## [EXERCISE AIM]
Lift out each line of the data that holds "Motives".

Dataset entries:
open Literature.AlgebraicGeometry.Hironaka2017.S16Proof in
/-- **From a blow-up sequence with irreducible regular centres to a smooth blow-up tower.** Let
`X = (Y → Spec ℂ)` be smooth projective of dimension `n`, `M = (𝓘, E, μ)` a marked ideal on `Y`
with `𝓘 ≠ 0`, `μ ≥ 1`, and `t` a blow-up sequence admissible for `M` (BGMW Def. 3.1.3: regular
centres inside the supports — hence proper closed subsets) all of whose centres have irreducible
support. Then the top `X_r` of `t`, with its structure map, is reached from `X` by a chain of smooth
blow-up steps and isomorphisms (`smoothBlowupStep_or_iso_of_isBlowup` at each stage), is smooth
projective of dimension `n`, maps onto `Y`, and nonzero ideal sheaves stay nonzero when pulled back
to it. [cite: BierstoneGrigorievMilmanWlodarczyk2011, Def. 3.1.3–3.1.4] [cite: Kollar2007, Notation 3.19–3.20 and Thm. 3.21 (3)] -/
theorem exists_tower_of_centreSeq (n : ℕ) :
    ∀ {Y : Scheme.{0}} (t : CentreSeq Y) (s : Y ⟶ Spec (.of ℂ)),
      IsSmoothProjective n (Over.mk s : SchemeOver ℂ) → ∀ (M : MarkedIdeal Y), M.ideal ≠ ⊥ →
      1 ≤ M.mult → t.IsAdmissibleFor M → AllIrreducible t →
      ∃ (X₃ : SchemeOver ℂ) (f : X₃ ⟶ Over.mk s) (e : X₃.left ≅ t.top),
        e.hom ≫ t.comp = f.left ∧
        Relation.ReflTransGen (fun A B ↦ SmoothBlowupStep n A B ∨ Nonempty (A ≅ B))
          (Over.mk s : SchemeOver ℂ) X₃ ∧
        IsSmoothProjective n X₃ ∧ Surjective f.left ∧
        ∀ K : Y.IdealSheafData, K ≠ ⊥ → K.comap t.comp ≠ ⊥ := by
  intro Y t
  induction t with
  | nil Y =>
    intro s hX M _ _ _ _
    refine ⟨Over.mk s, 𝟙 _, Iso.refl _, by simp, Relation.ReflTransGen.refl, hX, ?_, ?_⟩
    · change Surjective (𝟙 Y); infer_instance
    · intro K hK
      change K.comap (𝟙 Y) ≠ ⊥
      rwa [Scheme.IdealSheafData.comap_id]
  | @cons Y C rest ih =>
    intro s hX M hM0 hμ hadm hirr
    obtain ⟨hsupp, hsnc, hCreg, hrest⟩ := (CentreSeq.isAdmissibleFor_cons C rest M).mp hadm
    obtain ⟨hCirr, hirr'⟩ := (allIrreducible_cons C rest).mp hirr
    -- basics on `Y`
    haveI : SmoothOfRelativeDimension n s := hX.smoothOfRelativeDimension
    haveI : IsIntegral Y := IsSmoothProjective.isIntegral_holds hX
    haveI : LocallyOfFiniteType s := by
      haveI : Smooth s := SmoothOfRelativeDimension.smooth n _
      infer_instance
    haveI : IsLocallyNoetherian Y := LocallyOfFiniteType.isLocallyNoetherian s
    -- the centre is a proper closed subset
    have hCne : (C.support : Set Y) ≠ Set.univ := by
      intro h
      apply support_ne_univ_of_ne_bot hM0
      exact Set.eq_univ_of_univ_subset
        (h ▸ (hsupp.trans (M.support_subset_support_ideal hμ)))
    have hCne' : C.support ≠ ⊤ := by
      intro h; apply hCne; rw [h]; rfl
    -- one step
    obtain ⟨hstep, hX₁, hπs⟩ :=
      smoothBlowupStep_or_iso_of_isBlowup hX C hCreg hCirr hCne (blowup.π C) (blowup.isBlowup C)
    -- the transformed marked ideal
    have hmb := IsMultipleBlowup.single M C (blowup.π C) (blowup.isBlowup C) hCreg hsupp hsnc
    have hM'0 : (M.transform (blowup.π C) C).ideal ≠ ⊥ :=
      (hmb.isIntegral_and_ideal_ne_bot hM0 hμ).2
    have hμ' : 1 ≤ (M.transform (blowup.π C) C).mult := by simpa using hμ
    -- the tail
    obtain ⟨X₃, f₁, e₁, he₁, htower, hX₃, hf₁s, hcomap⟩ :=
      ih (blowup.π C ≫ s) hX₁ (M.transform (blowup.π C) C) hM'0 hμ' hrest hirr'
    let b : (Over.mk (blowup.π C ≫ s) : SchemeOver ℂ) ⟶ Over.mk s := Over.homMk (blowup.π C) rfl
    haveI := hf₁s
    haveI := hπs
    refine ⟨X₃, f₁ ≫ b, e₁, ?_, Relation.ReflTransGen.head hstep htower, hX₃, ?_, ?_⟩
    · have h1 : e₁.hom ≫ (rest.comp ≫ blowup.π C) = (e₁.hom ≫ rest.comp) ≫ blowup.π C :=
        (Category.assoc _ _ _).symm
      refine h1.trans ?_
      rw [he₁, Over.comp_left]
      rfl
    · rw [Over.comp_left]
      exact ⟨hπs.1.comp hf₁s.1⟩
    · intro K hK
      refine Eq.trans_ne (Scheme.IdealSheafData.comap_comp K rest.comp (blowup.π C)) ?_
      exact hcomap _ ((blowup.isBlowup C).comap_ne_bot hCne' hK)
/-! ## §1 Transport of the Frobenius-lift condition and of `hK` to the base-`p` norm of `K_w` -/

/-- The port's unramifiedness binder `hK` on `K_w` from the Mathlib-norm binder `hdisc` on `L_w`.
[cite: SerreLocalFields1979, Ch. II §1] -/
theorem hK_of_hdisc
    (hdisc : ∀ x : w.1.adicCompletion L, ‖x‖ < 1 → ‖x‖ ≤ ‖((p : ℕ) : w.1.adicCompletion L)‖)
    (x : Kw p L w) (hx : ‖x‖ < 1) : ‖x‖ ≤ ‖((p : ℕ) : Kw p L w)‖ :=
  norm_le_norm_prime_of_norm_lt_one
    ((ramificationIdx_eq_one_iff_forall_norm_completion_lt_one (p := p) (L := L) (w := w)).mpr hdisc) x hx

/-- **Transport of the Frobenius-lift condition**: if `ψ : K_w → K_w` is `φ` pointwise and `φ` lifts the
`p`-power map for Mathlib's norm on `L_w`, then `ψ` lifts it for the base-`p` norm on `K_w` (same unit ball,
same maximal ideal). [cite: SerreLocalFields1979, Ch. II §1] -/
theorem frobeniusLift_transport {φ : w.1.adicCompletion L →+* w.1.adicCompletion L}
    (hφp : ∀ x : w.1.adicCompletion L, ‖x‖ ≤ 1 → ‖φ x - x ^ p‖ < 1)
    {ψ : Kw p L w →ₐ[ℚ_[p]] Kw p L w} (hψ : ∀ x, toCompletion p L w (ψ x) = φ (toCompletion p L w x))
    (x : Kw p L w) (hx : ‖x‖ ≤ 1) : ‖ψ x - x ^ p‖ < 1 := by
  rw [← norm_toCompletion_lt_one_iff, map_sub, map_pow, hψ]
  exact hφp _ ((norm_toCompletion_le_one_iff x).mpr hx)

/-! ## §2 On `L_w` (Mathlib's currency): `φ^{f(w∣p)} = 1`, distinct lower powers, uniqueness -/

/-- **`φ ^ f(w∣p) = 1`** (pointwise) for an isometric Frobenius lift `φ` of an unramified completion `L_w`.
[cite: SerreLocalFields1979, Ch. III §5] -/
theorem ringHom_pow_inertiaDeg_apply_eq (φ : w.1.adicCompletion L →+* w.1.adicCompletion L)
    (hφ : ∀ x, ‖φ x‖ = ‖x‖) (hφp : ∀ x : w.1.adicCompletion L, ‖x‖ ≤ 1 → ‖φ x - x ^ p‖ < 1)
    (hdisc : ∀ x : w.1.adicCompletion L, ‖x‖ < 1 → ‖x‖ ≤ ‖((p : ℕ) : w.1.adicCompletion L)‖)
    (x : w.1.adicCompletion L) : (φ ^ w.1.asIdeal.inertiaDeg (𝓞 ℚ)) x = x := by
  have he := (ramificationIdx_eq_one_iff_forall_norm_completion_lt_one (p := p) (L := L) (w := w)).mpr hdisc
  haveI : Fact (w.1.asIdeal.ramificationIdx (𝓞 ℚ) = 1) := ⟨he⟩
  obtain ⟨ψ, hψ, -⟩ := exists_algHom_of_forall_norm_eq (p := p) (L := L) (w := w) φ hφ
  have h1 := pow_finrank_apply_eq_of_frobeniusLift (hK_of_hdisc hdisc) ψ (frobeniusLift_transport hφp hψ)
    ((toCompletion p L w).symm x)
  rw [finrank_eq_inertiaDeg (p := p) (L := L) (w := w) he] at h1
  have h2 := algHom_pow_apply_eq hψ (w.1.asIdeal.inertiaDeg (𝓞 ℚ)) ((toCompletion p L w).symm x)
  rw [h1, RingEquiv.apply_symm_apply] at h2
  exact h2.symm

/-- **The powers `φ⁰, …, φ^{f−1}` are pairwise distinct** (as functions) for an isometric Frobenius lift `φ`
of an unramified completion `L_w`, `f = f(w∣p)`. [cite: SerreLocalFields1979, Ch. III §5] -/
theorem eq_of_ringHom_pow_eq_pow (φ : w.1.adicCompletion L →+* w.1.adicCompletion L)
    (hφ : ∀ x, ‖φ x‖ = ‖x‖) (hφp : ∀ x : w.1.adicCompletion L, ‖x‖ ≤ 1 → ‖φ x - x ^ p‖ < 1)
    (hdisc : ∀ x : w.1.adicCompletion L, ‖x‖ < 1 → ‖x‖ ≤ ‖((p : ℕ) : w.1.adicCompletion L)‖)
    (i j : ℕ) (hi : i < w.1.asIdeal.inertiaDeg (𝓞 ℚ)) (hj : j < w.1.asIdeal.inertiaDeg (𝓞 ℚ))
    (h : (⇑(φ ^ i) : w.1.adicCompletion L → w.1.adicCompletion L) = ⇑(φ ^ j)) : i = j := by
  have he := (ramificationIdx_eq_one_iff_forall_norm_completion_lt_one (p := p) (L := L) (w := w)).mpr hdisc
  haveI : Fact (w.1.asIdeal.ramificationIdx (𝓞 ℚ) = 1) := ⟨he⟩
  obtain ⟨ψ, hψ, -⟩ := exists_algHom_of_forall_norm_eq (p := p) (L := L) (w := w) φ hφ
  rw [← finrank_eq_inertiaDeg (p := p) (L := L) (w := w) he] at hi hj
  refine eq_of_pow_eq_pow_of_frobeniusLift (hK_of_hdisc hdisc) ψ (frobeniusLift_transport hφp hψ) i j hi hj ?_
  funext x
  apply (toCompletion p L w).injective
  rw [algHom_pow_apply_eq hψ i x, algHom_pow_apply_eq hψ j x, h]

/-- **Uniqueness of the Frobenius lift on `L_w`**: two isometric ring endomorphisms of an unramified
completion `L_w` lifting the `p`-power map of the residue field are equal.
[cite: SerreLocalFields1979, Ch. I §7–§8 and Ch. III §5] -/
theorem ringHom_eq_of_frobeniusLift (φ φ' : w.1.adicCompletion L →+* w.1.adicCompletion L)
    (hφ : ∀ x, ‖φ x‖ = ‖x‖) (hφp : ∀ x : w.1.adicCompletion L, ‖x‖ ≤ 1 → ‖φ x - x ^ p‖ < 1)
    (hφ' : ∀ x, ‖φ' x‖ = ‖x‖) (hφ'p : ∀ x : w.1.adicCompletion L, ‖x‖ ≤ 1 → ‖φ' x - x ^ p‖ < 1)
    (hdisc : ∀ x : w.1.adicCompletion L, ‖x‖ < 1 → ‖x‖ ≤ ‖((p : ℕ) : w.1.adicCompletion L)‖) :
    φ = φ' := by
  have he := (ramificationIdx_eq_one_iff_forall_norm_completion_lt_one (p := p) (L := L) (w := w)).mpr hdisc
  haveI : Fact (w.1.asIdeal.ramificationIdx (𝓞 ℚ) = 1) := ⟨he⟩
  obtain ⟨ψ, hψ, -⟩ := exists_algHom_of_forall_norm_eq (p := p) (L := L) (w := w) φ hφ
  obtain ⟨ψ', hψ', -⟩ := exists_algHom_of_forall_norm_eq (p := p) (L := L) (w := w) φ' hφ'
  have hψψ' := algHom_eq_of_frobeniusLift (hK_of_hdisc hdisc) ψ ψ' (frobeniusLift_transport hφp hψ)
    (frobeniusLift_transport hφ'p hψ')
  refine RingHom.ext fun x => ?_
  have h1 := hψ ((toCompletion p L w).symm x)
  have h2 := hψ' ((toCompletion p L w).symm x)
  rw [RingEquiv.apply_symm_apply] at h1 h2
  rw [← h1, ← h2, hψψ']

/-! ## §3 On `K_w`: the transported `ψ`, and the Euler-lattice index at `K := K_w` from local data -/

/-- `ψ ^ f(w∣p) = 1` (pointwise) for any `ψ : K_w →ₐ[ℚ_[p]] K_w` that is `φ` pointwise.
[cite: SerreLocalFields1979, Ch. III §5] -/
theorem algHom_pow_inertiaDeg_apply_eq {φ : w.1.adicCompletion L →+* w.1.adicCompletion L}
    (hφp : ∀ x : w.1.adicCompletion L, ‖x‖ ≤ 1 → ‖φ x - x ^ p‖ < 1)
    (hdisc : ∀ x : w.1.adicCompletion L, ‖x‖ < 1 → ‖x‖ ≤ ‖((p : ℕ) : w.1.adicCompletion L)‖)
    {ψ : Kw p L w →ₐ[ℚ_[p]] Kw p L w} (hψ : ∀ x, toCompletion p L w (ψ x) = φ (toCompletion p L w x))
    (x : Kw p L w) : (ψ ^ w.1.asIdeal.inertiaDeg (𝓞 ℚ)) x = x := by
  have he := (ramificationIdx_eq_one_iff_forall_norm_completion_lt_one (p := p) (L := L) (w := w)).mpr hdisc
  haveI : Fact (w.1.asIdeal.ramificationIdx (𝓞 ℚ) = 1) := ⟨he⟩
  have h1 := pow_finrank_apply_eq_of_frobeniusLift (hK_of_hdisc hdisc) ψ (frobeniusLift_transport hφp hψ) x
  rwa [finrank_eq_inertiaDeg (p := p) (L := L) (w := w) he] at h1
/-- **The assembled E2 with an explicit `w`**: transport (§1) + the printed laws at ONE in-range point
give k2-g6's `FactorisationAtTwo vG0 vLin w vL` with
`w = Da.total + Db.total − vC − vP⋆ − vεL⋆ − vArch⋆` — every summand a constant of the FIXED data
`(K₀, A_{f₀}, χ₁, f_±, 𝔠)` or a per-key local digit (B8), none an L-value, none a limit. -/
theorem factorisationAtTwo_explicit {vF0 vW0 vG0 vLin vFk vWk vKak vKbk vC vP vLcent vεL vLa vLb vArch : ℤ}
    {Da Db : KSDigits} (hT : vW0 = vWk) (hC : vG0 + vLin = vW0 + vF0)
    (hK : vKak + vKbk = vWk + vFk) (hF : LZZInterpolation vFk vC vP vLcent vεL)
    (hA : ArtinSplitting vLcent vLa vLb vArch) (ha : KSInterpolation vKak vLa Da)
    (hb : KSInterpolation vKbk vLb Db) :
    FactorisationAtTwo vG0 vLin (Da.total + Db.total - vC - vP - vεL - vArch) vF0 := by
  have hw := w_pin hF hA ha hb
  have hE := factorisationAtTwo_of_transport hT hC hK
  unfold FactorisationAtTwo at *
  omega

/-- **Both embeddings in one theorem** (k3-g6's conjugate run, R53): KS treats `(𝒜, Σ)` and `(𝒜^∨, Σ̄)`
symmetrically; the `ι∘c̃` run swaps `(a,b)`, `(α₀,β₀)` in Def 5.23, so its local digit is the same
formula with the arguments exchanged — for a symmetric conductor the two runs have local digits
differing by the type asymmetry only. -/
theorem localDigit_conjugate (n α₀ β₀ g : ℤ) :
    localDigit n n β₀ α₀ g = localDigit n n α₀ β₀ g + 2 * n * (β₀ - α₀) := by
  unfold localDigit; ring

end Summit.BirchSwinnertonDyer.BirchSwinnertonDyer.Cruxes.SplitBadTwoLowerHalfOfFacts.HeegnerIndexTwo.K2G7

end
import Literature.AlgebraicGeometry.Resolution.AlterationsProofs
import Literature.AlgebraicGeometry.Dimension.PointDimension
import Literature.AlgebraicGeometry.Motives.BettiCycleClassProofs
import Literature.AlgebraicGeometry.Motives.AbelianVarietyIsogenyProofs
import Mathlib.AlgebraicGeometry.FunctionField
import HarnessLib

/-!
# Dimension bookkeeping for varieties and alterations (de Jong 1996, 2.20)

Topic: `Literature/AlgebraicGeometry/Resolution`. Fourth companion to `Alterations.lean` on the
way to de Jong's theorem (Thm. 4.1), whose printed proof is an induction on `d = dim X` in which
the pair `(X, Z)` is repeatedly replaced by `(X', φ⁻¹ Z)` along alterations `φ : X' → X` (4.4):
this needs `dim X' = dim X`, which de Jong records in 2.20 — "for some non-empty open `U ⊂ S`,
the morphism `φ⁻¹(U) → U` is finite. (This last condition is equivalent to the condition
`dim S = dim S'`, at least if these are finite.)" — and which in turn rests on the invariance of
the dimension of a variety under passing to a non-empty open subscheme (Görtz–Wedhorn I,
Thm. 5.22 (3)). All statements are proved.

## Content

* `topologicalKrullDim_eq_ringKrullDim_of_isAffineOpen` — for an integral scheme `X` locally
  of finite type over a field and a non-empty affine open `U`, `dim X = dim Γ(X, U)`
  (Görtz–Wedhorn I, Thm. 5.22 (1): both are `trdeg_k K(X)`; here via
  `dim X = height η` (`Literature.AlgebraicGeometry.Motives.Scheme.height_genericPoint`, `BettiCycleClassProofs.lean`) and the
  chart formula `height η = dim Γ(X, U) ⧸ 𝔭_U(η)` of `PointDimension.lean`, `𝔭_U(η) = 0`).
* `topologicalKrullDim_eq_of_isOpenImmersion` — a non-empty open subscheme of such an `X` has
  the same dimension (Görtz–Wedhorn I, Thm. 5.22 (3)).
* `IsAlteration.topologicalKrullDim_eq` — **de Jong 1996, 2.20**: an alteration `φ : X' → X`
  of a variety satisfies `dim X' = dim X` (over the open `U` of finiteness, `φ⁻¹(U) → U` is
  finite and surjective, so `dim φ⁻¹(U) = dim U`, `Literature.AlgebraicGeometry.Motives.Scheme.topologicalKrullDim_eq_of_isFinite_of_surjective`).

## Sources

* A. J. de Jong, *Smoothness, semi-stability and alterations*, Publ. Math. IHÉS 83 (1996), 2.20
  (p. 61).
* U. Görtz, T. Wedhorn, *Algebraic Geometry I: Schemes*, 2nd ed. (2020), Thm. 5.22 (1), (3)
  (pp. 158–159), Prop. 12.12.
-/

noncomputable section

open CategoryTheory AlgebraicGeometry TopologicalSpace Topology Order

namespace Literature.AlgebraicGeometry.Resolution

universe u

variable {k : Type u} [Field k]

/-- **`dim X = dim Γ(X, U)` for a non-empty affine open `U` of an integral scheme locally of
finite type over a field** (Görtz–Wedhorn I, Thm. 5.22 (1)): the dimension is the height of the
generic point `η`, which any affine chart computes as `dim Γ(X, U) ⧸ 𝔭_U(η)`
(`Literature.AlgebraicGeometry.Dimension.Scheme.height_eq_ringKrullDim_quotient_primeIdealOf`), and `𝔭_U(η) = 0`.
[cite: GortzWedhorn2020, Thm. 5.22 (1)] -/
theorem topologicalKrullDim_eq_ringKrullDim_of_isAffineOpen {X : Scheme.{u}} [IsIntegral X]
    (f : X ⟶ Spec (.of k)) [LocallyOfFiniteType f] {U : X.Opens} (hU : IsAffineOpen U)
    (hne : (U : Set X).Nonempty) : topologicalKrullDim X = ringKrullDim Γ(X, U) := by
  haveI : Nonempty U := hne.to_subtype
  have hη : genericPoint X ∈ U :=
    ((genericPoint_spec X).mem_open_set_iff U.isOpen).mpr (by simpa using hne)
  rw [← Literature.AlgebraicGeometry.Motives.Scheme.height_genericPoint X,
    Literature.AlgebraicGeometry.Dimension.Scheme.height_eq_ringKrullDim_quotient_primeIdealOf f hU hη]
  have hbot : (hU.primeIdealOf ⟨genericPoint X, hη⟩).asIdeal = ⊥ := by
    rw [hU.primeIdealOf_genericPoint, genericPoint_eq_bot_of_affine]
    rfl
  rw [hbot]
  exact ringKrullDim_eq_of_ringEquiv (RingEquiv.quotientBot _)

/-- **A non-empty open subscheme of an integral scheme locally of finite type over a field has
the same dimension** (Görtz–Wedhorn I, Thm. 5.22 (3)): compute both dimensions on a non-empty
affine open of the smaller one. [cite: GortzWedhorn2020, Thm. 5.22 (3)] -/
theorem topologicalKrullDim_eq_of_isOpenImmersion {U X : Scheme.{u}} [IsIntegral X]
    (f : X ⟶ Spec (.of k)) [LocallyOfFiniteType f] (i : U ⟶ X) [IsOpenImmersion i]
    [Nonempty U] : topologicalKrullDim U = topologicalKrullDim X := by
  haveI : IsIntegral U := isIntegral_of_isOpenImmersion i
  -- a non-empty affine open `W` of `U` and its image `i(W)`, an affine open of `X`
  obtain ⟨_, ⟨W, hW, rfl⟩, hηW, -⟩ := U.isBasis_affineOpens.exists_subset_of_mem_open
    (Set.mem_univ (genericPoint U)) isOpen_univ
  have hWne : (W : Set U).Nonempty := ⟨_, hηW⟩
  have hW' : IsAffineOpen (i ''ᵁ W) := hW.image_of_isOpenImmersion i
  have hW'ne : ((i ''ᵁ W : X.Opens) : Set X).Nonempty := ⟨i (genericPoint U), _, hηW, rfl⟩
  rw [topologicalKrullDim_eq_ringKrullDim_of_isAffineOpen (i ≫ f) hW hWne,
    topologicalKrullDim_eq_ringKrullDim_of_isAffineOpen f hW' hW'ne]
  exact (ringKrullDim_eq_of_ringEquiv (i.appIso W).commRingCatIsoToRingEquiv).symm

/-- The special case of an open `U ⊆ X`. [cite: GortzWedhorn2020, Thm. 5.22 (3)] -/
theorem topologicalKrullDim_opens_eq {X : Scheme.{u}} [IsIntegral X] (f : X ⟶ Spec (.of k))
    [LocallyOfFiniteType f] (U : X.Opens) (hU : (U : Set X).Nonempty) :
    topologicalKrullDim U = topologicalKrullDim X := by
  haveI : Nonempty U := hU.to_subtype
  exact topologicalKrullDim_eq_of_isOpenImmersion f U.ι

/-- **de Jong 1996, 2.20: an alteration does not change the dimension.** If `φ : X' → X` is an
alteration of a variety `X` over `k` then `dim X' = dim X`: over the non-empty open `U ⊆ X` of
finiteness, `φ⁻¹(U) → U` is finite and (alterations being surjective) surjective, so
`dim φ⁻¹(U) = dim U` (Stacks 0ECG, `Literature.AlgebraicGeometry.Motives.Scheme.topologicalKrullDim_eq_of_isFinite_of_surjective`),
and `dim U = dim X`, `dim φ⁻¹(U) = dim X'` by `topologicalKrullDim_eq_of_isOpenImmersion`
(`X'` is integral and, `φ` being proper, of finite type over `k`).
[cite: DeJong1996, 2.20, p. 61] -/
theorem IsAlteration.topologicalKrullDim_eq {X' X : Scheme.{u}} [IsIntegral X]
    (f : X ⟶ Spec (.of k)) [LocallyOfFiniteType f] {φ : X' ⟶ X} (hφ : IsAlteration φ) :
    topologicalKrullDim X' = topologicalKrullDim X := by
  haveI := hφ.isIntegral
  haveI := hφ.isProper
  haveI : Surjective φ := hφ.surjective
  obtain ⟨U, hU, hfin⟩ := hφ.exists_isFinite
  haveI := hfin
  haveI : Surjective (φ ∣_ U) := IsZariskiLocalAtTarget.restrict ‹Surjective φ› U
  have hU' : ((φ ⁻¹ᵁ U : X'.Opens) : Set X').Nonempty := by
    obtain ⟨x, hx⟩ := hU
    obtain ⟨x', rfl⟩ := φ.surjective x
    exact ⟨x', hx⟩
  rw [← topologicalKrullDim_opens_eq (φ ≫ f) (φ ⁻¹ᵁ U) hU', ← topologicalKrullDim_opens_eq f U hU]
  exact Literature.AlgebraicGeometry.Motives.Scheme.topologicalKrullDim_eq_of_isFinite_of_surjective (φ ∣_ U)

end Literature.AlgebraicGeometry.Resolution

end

## [REPLY]
import Literature.AlgebraicGeometry.Motives.BettiCycleClassProofs
import Literature.AlgebraicGeometry.Motives.AbelianVarietyIsogenyProofs
  `dim X = height η` (`Literature.AlgebraicGeometry.Motives.Scheme.height_genericPoint`, `BettiCycleClassProofs.lean`) and the
  finite and surjective, so `dim φ⁻¹(U) = dim U`, `Literature.AlgebraicGeometry.Motives.Scheme.topologicalKrullDim_eq_of_isFinite_of_surjective`).
  rw [← Literature.AlgebraicGeometry.Motives.Scheme.height_genericPoint X,
`dim φ⁻¹(U) = dim U` (Stacks 0ECG, `Literature.AlgebraicGeometry.Motives.Scheme.topologicalKrullDim_eq_of_isFinite_of_surjective`),
  exact Literature.AlgebraicGeometry.Motives.Scheme.topologicalKrullDim_eq_of_isFinite_of_surjective (φ ∣_ U)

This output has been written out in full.